La moltiplicazione o la riduzione dei batteri in un contesto (ambiente) è finalizzata alla migliore funzionalità o alla sopravvivenza di un determinato essere vivente. Ma la decisione di cosa è meglio per quel individuo spetta all’individuo stesso, non al suo medico o ai suoi familiari. Questo è un punto da accettare senza ma e senza se! Le condizioni fisiche di un individuo sono condizionate anche e soprattutto dai suoi pensieri e dalle sue emozioni. Un medico o un familiare potrà interpretare quello che un malato vuole intimamente?

 

Infatti, non sono pochi i pazienti che utilizzano la malattia per ricattare un familiare o per farsi coccolare da chi sta loro intorno. Può un estraneo capire quanto un’emozione sta stressando (quindi distruggendo) un organo già indebolito? Condivido la comprensione del ruolo dei batteri nella nostra vita ma non per utilizzarli al posto dei farmaci bypassando il necessario stile di vita sano. La vita è un dono, la salute è un premio: ricordiamocelo!

 

Quello che i ricercatori moderni stanno scoprendo era stato già individuato da A. Béchamp nel lontano 1800. Egli, infatti, scoprì l’esistenza dei “microzimi” i quali sono delle entità viventi ubiquitarie, e, quindi, precursori dei vari batteri unicellulari ed organismi pluricellulari. I microzimi, assieme alla moltitudine delle specie batteriche, sono i costruttori ed i distruttori di tutta la materia vivente.
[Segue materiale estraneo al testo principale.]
import Summits.RiemannHypothesis.RiemannHypothesis.Theorems.WeilFormatCDataO108ColTables
import Summits.RiemannHypothesis.RiemannHypothesis.Theorems.S2FormatCE0
import Literature.NumberTheory.LFunctions.YoshidaWindowGramTailMSSines
import Literature.NumberTheory.LFunctions.YoshidaWindowGramMiddleJBox
import Literature.NumberTheory.LFunctions.YoshidaWindowGramTailJFactoredScaled
import Literature.NumberTheory.LFunctions.YoshidaWindowGramTailMSFactored
import Literature.NumberTheory.LFunctions.YoshidaWindowGramTailJDiagTight
import Summits.RiemannHypothesis.RiemannHypothesis.Theorems.FormatCPsdBands
import Summits.RiemannHypothesis.RiemannHypothesis.Theorems.WeilFormatCDiagShift
import Summits.RiemannHypothesis.RiemannHypothesis.Theorems.FormatCPsdSymmBands
import HarnessLib

/-!
# Format C kernel rung `O108` (a = 27/25, column-band layout): light-table slices 380…440 (kernel certificates)

Window `a = 27/25`; prime powers in the window: 2, 3, 2^2, 5, 7, 2^3; prime constant A = 2358/1000 (`WeilFormatC.primeCoeff_form_ge_cells_1098`); evaluator parameters S = 2^320, Kpi 160, Kser 190, kred 8, Kexp 55, J 150; full table modes < 321; light column table modes < 2051; units 2^-310 (Schur entries), 2^-154 (column digits, width 157), 2^-148 (tail-factor digits, width 151), 2^-64 (reciprocal weights), 2^-40 (tail base); order-J tail J = 4, θ = 1/2048, η = 1/10 | 4/1.
Design row: sr-gb-rung-b B g22 hp odd λ-run = PARITY CELL 17 L-SIDE: a = 27/25 with SIX prime powers 2,3,4,5,7,8 (kmax 8; WeilFormatC.primeCoeff_form_ge_cells_1098, A = 2358/1000), μ = 2^-109, odd 320/640/2048, kit precision S 2^320 / c 310 / Kpi 160 / Kser 190 / Kexp 55 / J 150 (A g23 hp levers), MS tail; probes (A g25 / B g22): λ_min(DS) 1.22e-33 @ 27/25 (Bo 320), 1.58e-33 (Bo 384); see HOME(B)/CELL16-LSIDE-B-g22.md. Generated by sr-gb-rung-a prover A g22 with rh-explicit-weil-2 gen7's generator extended for the odd λ-run (--sector odd --mu-log2; HOME(A)/code-g22/gen7/gramgen7.py sha16 b22c17hp00000108) from `#eval` of the tree's `Encl` functions; every datum is re-verified by the kernel in the theorem files (`decide +kernel`). Helper data of the rh-explicit Weil-positivity programme (format C, K-CELL-2), RH-free. [cite: Yoshida1992HermitianForms, §5 (5.15)-(5.16) p. 301; §7 pp. 305–312]
-/

set_option linter.dupNamespace false
set_option exponentiation.threshold 1024
set_option maxRecDepth 200000

namespace Summit.RiemannHypothesis.RiemannHypothesis.Theorems.WeilFormatCData.O108
open Literature.NumberTheory.LFunctions Literature.NumberTheory.LFunctions.Yoshida1992 Encl Literature.Analysis.ValidatedNumerics.NumericsMP

/-- kernel: light-table slice `[380, 390)`. -/
theorem tC380 : checkTableCol O108.prm O108.C O108.ctab 380 10 = true := by decide +kernel

/-- kernel: light-table slice `[390, 400)`. -/
theorem tC390 : checkTableCol O108.prm O108.C O108.ctab 390 10 = true := by decide +kernel

/-- kernel: light-table slice `[400, 410)`. -/
theorem tC400 : checkTableCol O108.prm O108.C O108.ctab 400 10 = true := by decide +kernel

/-- kernel: light-table slice `[410, 420)`. -/
theorem tC410 : checkTableCol O108.prm O108.C O108.ctab 410 10 = true := by decide +kernel

/-- kernel: light-table slice `[420, 430)`. -/
theorem tC420 : checkTableCol O108.prm O108.C O108.ctab 420 10 = true := by decide +kernel

/-- kernel: light-table slice `[430, 440)`. -/
theorem tC430 : checkTableCol O108.prm O108.C O108.ctab 430 10 = true := by decide +kernel

end Summit.RiemannHypothesis.RiemannHypothesis.Theorems.WeilFormatCData.O108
Essi sono immortali e la loro metamorfosi nei vari tipi di microrganismi è funzionale al loro ruolo, ed è chiamato “pleomorfismo”. La trasformazione dei batteri nelle varie specie è, quindi, indotta dal ruolo che devono svolgere.

 

Infatti, se c’è bisogno di costruire diventano costruttori; se necessita demolire, diventano distruttori. I batteri ci “creano” a partire dal concepimento fino alla nostra massima crescita; ed essi stessi durante la seconda fase della vita e fino alla morte ci “sacrificano” per lasciare lo spazio alle future generazioni. Per approfondire questo argomento potete leggere il libro di Robert Young, “Il Miracolo del pH Alcalino”.

 

Tornando al tema del Microbioma, i batteri disgregano (digeriscono) il nostro cibo ed altri costruiscono le nostre cellule. Ovviamente, come i muri della casa vengono su dritti e belli con i mattoni ben lisci e solidi (agevolando il lavoro dei muratori) così i nostri corpi saranno forti, sani e belli, se introduciamo cibi sani e freschi. Come il muratore (se è bravo) farà di tutto per costruire un muro resistente così i nostri costruttori faranno i salti mortali per assicurarci la massima funzionalità vitale; ma il risultato finale sarà, comunque, differente.

 

La nostra salute e la longevità dipendono, in primis, dalla materia prima che immettiamo nel nostro corpo, ed in secondo luogo dalla bravura dei nostri collaboratori interni, i bistrattati microbi che dal oltre 100 anni erroneamente combattiamo.